_Source data_:

▬▬▬

/-! ## §2 UPPER: items 19725 / 19804 / 19802 BY NAME from (up), and back -/

/-- **Per member: (up) ⟹ the Euler-system half.** Granted Yin's display, (up) and
`PublishedFactsTwoPlus`: `MissingUpperBoundAt B 2` for every minimal model of every 𝒞_HSY member
(`missingUpperBoundAt_two_iff_exists_powDivisible_ge` at `K = ℚ(ζ₃)`, with §0).
[cite: Miller2011LMS, §1 and Def. 1.1] [cite: HuShuYin2019, Thm. 1.3 / 1.4, pp. 8, 12] -/
theorem forall_missingUpperBoundAt_of_yin_of_up (hY : SylvesterTwoYin.YinHeightDisplay)
    (hup : Theses.SylvesterTwoHeegnerIndex.PublishedFactsTwoPlus →
      ∀ (p : ℕ), p.Prime → (p % 9 = 4 ∨ p % 9 = 7) → (¬ ∃ x : ZMod p, x ^ 3 = 3) →
      ∀ (B : WeierstrassCurve ℚ) [B.IsElliptic] [B.IsGloballyMinimal],
        (∃ C : VariableChange ℚ, C • B = cubeSumCurve (p : ℚ)) → ∀ (qB : ℚ), shaAn B = (qB : ℂ) →
      ∀ (K : Type) [Field K] [NumberField K] (ω : K), ω ^ 2 + ω + 1 = 0 → Module.finrank ℚ K = 2 →
      ∀ (P₀ : B.toAffine.Point), ¬ IsOfFinAddOrder (QuadraticDescent.incl K B P₀) →
        (∀ Q : B.toAffine.Point, ∃ m : ℤ,
          IsOfFinAddOrder (QuadraticDescent.incl K B Q - m • QuadraticDescent.incl K B P₀)) →
      ∀ (Y : (B.baseChange K).toAffine.Point) (u : ℚ), u ≠ 0 → padicValRat 2 u = 0 →
        ((u * qB : ℚ) : ℝ) * canonicalHeight (QuadraticDescent.incl K B P₀) =
          (2 : ℝ) ^ (if p % 9 = 4 then (0 : ℤ) else -2) * canonicalHeight Y →
      ∃ j : ℕ, (∃ Y' T' : (B.baseChange K).toAffine.Point,
          IsOfFinAddOrder T' ∧ Y = ((2 : ℤ) ^ j) • Y' + T') ∧
        (padicValNat 2 (Nat.card (AddCommGroup.primaryComponent B.sha 2)) : ℤ) ≤
          2 * (j : ℤ) + (if p % 9 = 4 then (0 : ℤ) else -2))
    (hFP : Theses.SylvesterTwoHeegnerIndex.PublishedFactsTwoPlus) {p : ℕ} (hp : p.Prime)
    (h9 : p % 9 = 4 ∨ p % 9 = 7) (h3 : ¬ ∃ x : ZMod p, x ^ 3 = 3) (B : WeierstrassCurve ℚ)
    [B.IsElliptic] [B.IsGloballyMinimal] (hB : ∃ C : VariableChange ℚ, C • B = cubeSumCurve (p : ℚ)) :
    MissingUpperBoundAt B 2 := by
  have hFP' := hFP
  obtain ⟨⟨hHSY, -⟩, -⟩ := hFP'
  obtain ⟨ω, hω⟩ := exists_omega_cyclotomicField_three
  have h2K := finrank_cyclotomicField_three
  obtain ⟨qB, hqB, hq0, hrank, P, Y, u, hu0, hu, hP, hgen, hid⟩ :=
    hY p hp h9 B hB (CyclotomicField 3 ℚ) ω hω h2K
  have hp2 : p ≠ 2 := SylvesterTwoLower.ne_two_of_mod_nine h9
  refine (missingUpperBoundAt_two_iff_exists_powDivisible_ge hω h2K hp hp2 B hB hqB hq0 hrank P hP hgen
    Y hu0 hu (SylvesterTwoYin.even_displayExponent p) hid).mpr ?_
  obtain ⟨j, hdiv, hle⟩ := hup hFP p hp h9 h3 B hB qB hqB (CyclotomicField 3 ℚ) ω hω h2K P hP hgen Y
    u hu0 hu hid
  refine ⟨j, hdiv, ?_⟩
  rwa [padicValNat_shaOrder_eq_primaryComponent hHSY hp h9 h3 B hB]

/-- **19725 `HeegnerIndexUpperAtTwoHSYOfFactsPlus` BY NAME ⟸ Yin's display + (up)** (p418375's content
disclosure `SylvesterTwoUpper.heegnerIndexUpperAtTwoHSY_iff_missingUpperBoundAt` under the antecedent).
A REDUCTION; (up) is open. [cite: Miller2011LMS, §1 and Def. 1.1] [cite: Kolyvagin1990, Thm. A] -/
theorem upperOfFactsPlus_of_yin_of_up (hY : SylvesterTwoYin.YinHeightDisplay)
    (hup : Theses.SylvesterTwoHeegnerIndex.PublishedFactsTwoPlus →
      ∀ (p : ℕ), p.Prime → (p % 9 = 4 ∨ p % 9 = 7) → (¬ ∃ x : ZMod p, x ^ 3 = 3) →
      ∀ (B : WeierstrassCurve ℚ) [B.IsElliptic] [B.IsGloballyMinimal],
        (∃ C : VariableChange ℚ, C • B = cubeSumCurve (p : ℚ)) → ∀ (qB : ℚ), shaAn B = (qB : ℂ) →
      ∀ (K : Type) [Field K] [NumberField K] (ω : K), ω ^ 2 + ω + 1 = 0 → Module.finrank ℚ K = 2 →
      ∀ (P₀ : B.toAffine.Point), ¬ IsOfFinAddOrder (QuadraticDescent.incl K B P₀) →
        (∀ Q : B.toAffine.Point, ∃ m : ℤ,
          IsOfFinAddOrder (QuadraticDescent.incl K B Q - m • QuadraticDescent.incl K B P₀)) →
      ∀ (Y : (B.baseChange K).toAffine.Point) (u : ℚ), u ≠ 0 → padicValRat 2 u = 0 →
        ((u * qB : ℚ) : ℝ) * canonicalHeight (QuadraticDescent.incl K B P₀) =
          (2 : ℝ) ^ (if p % 9 = 4 then (0 : ℤ) else -2) * canonicalHeight Y →
      ∃ j : ℕ, (∃ Y' T' : (B.baseChange K).toAffine.Point,
          IsOfFinAddOrder T' ∧ Y = ((2 : ℤ) ^ j) • Y' + T') ∧
        (padicValNat 2 (Nat.card (AddCommGroup.primaryComponent B.sha 2)) : ℤ) ≤
          2 * (j : ℤ) + (if p % 9 = 4 then (0 : ℤ) else -2)) :
    Theses.SylvesterTwoHeegnerIndex.HeegnerIndexUpperAtTwoHSYOfFactsPlus := by
  intro hFP
  exact (SylvesterTwoUpper.heegnerIndexUpperAtTwoHSY_iff_missingUpperBoundAt hFP.1).mpr
    fun p hp h9 h3 B _ _ hB => forall_missingUpperBoundAt_of_yin_of_up hY hup hFP hp h9 h3 B hB

/-- **The LIVE child 19804 `UpperOffV0HSYPlus` BY NAME ⟸ Yin's display + (up)** (its off-`𝒱₀`
condition and the twin are idle: (up) gives every member). A REDUCTION; (up) is open — for the member
rows with `Ш(E_p)[2] ≠ 0` it is the DEAD line offv0-kolyvagin2's residual (OFFB) in point currency.
[cite: Miller2011LMS, §1 and Def. 1.1] [cite: Kolyvagin1990, Thm. A] -/
theorem upperOffV0HSYPlus_of_yin_of_up (hY : SylvesterTwoYin.YinHeightDisplay)
    (hup : Theses.SylvesterTwoHeegnerIndex.PublishedFactsTwoPlus →
      ∀ (p : ℕ), p.Prime → (p % 9 = 4 ∨ p % 9 = 7) → (¬ ∃ x : ZMod p, x ^ 3 = 3) →
      ∀ (B : WeierstrassCurve ℚ) [B.IsElliptic] [B.IsGloballyMinimal],
        (∃ C : VariableChange ℚ, C • B = cubeSumCurve (p : ℚ)) → ∀ (qB : ℚ), shaAn B = (qB : ℂ) →
      ∀ (K : Type) [Field K] [NumberField K] (ω : K), ω ^ 2 + ω + 1 = 0 → Module.finrank ℚ K = 2 →
      ∀ (P₀ : B.toAffine.Point), ¬ IsOfFinAddOrder (QuadraticDescent.incl K B P₀) →
        (∀ Q : B.toAffine.Point, ∃ m : ℤ,
          IsOfFinAddOrder (QuadraticDescent.incl K B Q - m • QuadraticDescent.incl K B P₀)) →
      ∀ (Y : (B.baseChange K).toAffine.Point) (u : ℚ), u ≠ 0 → padicValRat 2 u = 0 →
        ((u * qB : ℚ) : ℝ) * canonicalHeight (QuadraticDescent.incl K B P₀) =
          (2 : ℝ) ^ (if p % 9 = 4 then (0 : ℤ) else -2) * canonicalHeight Y →
      ∃ j : ℕ, (∃ Y' T' : (B.baseChange K).toAffine.Point,
          IsOfFinAddOrder T' ∧ Y = ((2 : ℤ) ^ j) • Y' + T') ∧
        (padicValNat 2 (Nat.card (AddCommGroup.primaryComponent B.sha 2)) : ℤ) ≤
          2 * (j : ℤ) + (if p % 9 = 4 then (0 : ℤ) else -2)) :
    Theses.SylvesterTwoHeegnerIndex.UpperOffV0HSYPlus := by
  intro hFP p hp h9 h3 A B _ _ _ _ hB _ _
  exact forall_missingUpperBoundAt_of_yin_of_up hY hup hFP hp h9 h3 B hB

/-- **The LIVE child 19802 `HSYPointTwoDivisibleSevenModNine` (THEOREM C) BY NAME ⟸ Yin's display +
(up) + `PublishedFactsTwoPlus`.** (up) gives `MissingUpperBoundAt B 2`, hence `0 ≤ ord₂ #Ш_an(E_p)`;
the twin has `ord₂ #Ш_an(E_{3p²}) = ord₂ #Ш(E_{3p²})[2^∞] ≥ 0` (`SylvesterTwoUpper.pair_shaAn_two`:
Hu–Shu–Yin rank `0` + Burungale–Flach + modularity), so the PAIR product is `2`-integral on
`p ≡ 7 (9)`, which IS THEOREM C modulo Hu–Shu–Yin's display (bsd-cm-two's
`hsyPointTwoDivisibleSevenModNine_of_heightDisplay_of_twoIntegral`, p464849). A REDUCTION.
[cite: HuShuYin2019, Thm. 1.4 and display (bsd) p. 12] [cite: BurungaleFlach2024, Thm. 1.1 and Cor. 2]
[cite: Miller2011LMS, Def. 1.1] -/
theorem hsyPointTwoDivisibleSevenModNine_of_yin_of_up (hY : SylvesterTwoYin.YinHeightDisplay)
    (hup : Theses.SylvesterTwoHeegnerIndex.PublishedFactsTwoPlus →
      ∀ (p : ℕ), p.Prime → (p % 9 = 4 ∨ p % 9 = 7) → (¬ ∃ x : ZMod p, x ^ 3 = 3) →
      ∀ (B : WeierstrassCurve ℚ) [B.IsElliptic] [B.IsGloballyMinimal],
        (∃ C : VariableChange ℚ, C • B = cubeSumCurve (p : ℚ)) → ∀ (qB : ℚ), shaAn B = (qB : ℂ) →
      ∀ (K : Type) [Field K] [NumberField K] (ω : K), ω ^ 2 + ω + 1 = 0 → Module.finrank ℚ K = 2 →
      ∀ (P₀ : B.toAffine.Point), ¬ IsOfFinAddOrder (QuadraticDescent.incl K B P₀) →
        (∀ Q : B.toAffine.Point, ∃ m : ℤ,
          IsOfFinAddOrder (QuadraticDescent.incl K B Q - m • QuadraticDescent.incl K B P₀)) →
      ∀ (Y : (B.baseChange K).toAffine.Point) (u : ℚ), u ≠ 0 → padicValRat 2 u = 0 →
        ((u * qB : ℚ) : ℝ) * canonicalHeight (QuadraticDescent.incl K B P₀) =
          (2 : ℝ) ^ (if p % 9 = 4 then (0 : ℤ) else -2) * canonicalHeight Y →
      ∃ j : ℕ, (∃ Y' T' : (B.baseChange K).toAffine.Point,
          IsOfFinAddOrder T' ∧ Y = ((2 : ℤ) ^ j) • Y' + T') ∧
        (padicValNat 2 (Nat.card (AddCommGroup.primaryComponent B.sha 2)) : ℤ) ≤
          2 * (j : ℤ) + (if p % 9 = 4 then (0 : ℤ) else -2))
    (hFP : Theses.SylvesterTwoHeegnerIndex.PublishedFactsTwoPlus) :
    Theses.SylvesterTwoHeegnerIndex.HSYPointTwoDivisibleSevenModNine := by
  have hFP' := hFP
  obtain ⟨⟨hHSY, hCM0, hmod, -⟩, hH⟩ := hFP'
  refine hsyPointTwoDivisibleSevenModNine_of_heightDisplay_of_twoIntegral hH ?_
  intro p hp h7 h3 A B _ _ _ _ hB hA qB qA hqB hqA
  obtain ⟨-, -, qB', qA', hqB', hqA', hqB0, hqA0, hvA⟩ :=
    SylvesterTwoUpper.pair_shaAn_two hHSY hCM0 hmod hp (Or.inr h7) h3 A B hB hA
  have eB : qB' = qB := by exact_mod_cast hqB'.symm.trans hqB
  have eA : qA' = qA := by exact_mod_cast hqA'.symm.trans hqA
  subst eB eA
  obtain ⟨q, hq, hle⟩ := forall_missingUpperBoundAt_of_yin_of_up hY hup hFP hp (Or.inr h7) h3 B hB
  have e : q = qB' := by exact_mod_cast hq.symm.trans hqB
  subst e
  have hB0 : 0 ≤ padicValRat 2 q := le_trans (by exact_mod_cast Nat.zero_le _) hle
  have hA0 : 0 ≤ padicValRat 2 qA' := by rw [hvA]; exact_mod_cast Nat.zero_le _
  rw [padicValRat.mul hqB0 hqA0]
  linarith

/-- **CONVERSELY (losslessness): 19725 + Yin's display ⟹ (up).** If the UPPER crux holds then, granted
`PublishedFactsTwoPlus` and the display, at every display datum of every member some power `2^j`
divides `Y` modulo torsion with `ord₂ #Ш(B)[2^∞] ≤ 2j + 2δ`
(`missingUpperBoundAt_two_iff_exists_powDivisible_ge`, `.mp`). So (up) is EXACTLY the UPPER crux
modulo the display. [cite: Miller2011LMS, §1 and Def. 1.1] [cite: HuShuYin2019, Thm. 1.3 / 1.4, pp. 8, 12] -/
theorem up_of_upperOfFactsPlus_of_yin
    (hupP : Theses.SylvesterTwoHeegnerIndex.HeegnerIndexUpperAtTwoHSYOfFactsPlus)
    (hY : SylvesterTwoYin.YinHeightDisplay) :
    Theses.SylvesterTwoHeegnerIndex.PublishedFactsTwoPlus →
      ∀ (p : ℕ), p.Prime → (p % 9 = 4 ∨ p % 9 = 7) → (¬ ∃ x : ZMod p, x ^ 3 = 3) →
      ∀ (B : WeierstrassCurve ℚ) [B.IsElliptic] [B.IsGloballyMinimal],
        (∃ C : VariableChange ℚ, C • B = cubeSumCurve (p : ℚ)) → ∀ (qB : ℚ), shaAn B = (qB : ℂ) →
      ∀ (K : Type) [Field K] [NumberField K] (ω : K), ω ^ 2 + ω + 1 = 0 → Module.finrank ℚ K = 2 →
      ∀ (P₀ : B.toAffine.Point), ¬ IsOfFinAddOrder (QuadraticDescent.incl K B P₀) →
        (∀ Q : B.toAffine.Point, ∃ m : ℤ,
          IsOfFinAddOrder (QuadraticDescent.incl K B Q - m • QuadraticDescent.incl K B P₀)) →
      ∀ (Y : (B.baseChange K).toAffine.Point) (u : ℚ), u ≠ 0 → padicValRat 2 u = 0 →
        ((u * qB : ℚ) : ℝ) * canonicalHeight (QuadraticDescent.incl K B P₀) =
          (2 : ℝ) ^ (if p % 9 = 4 then (0 : ℤ) else -2) * canonicalHeight Y →
      ∃ j : ℕ, (∃ Y' T' : (B.baseChange K).toAffine.Point,
          IsOfFinAddOrder T' ∧ Y = ((2 : ℤ) ^ j) • Y' + T') ∧
        (padicValNat 2 (Nat.card (AddCommGroup.primaryComponent B.sha 2)) : ℤ) ≤
          2 * (j : ℤ) + (if p % 9 = 4 then (0 : ℤ) else -2) := by
  intro hFP p hp h9 h3 B _ _ hB qB hqB K _ _ ω hω h2K P₀ hP hgen Y u hu0 hu hid
  have hFP' := hFP
  obtain ⟨⟨hHSY, -⟩, -⟩ := hFP'
  have hM : MissingUpperBoundAt B 2 :=
    (SylvesterTwoUpper.heegnerIndexUpperAtTwoHSY_iff_missingUpperBoundAt hFP.1).mp (hupP hFP) p hp h9
      h3 B hB
  obtain ⟨qB', hqB', hq0', hrank, -⟩ := hY p hp h9 B hB K ω hω h2K
  have e : qB' = qB := by exact_mod_cast hqB'.symm.trans hqB
  subst e
  have hp2 : p ≠ 2 := SylvesterTwoLower.ne_two_of_mod_nine h9
  obtain ⟨j, hdiv, hle⟩ := (missingUpperBoundAt_two_iff_exists_powDivisible_ge hω h2K hp hp2 B hB hqB
    hq0' hrank P₀ hP hgen Y hu0 hu (SylvesterTwoYin.even_displayExponent p) hid).mp hM
  refine ⟨j, hdiv, ?_⟩
  rwa [padicValNat_shaOrder_eq_primaryComponent hHSY hp h9 h3 B hB] at hle

/-- **THE UPPER CRUX OF K7t IS (up), modulo Yin's display** —
`HeegnerIndexUpperAtTwoHSYOfFactsPlus ↔ (up)` granted `YinHeightDisplay`. Nothing asserted about either
side. [cite: Miller2011LMS, §1 and Def. 1.1] [cite: Kolyvagin1990, Thm. A] -/
theorem upperOfFactsPlus_iff_up_of_yin (hY : SylvesterTwoYin.YinHeightDisplay) :
    Theses.SylvesterTwoHeegnerIndex.HeegnerIndexUpperAtTwoHSYOfFactsPlus ↔
      (Theses.SylvesterTwoHeegnerIndex.PublishedFactsTwoPlus →
      ∀ (p : ℕ), p.Prime → (p % 9 = 4 ∨ p % 9 = 7) → (¬ ∃ x : ZMod p, x ^ 3 = 3) →
      ∀ (B : WeierstrassCurve ℚ) [B.IsElliptic] [B.IsGloballyMinimal],
        (∃ C : VariableChange ℚ, C • B = cubeSumCurve (p : ℚ)) → ∀ (qB : ℚ), shaAn B = (qB : ℂ) →
      ∀ (K : Type) [Field K] [NumberField K] (ω : K), ω ^ 2 + ω + 1 = 0 → Module.finrank ℚ K = 2 →
      ∀ (P₀ : B.toAffine.Point), ¬ IsOfFinAddOrder (QuadraticDescent.incl K B P₀) →
        (∀ Q : B.toAffine.Point, ∃ m : ℤ,
          IsOfFinAddOrder (QuadraticDescent.incl K B Q - m • QuadraticDescent.incl K B P₀)) →
      ∀ (Y : (B.baseChange K).toAffine.Point) (u : ℚ), u ≠ 0 → padicValRat 2 u = 0 →
        ((u * qB : ℚ) : ℝ) * canonicalHeight (QuadraticDescent.incl K B P₀) =
          (2 : ℝ) ^ (if p % 9 = 4 then (0 : ℤ) else -2) * canonicalHeight Y →
      ∃ j : ℕ, (∃ Y' T' : (B.baseChange K).toAffine.Point,
          IsOfFinAddOrder T' ∧ Y = ((2 : ℤ) ^ j) • Y' + T') ∧
        (padicValNat 2 (Nat.card (AddCommGroup.primaryComponent B.sha 2)) : ℤ) ≤
          2 * (j : ℤ) + (if p % 9 = 4 then (0 : ℤ) else -2)) :=
  ⟨fun hupP => up_of_upperOfFactsPlus_of_yin hupP hY, fun hup => upperOfFactsPlus_of_yin_of_up hY hup⟩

▬▬▬

_What is expected_: From the lines above, copy those that contain the word "symm".

_Solution to the problem_:
  have eB : qB' = qB := by exact_mod_cast hqB'.symm.trans hqB
  have eA : qA' = qA := by exact_mod_cast hqA'.symm.trans hqA
  have e : q = qB' := by exact_mod_cast hq.symm.trans hqB
  have e : qB' = qB := by exact_mod_cast hqB'.symm.trans hqB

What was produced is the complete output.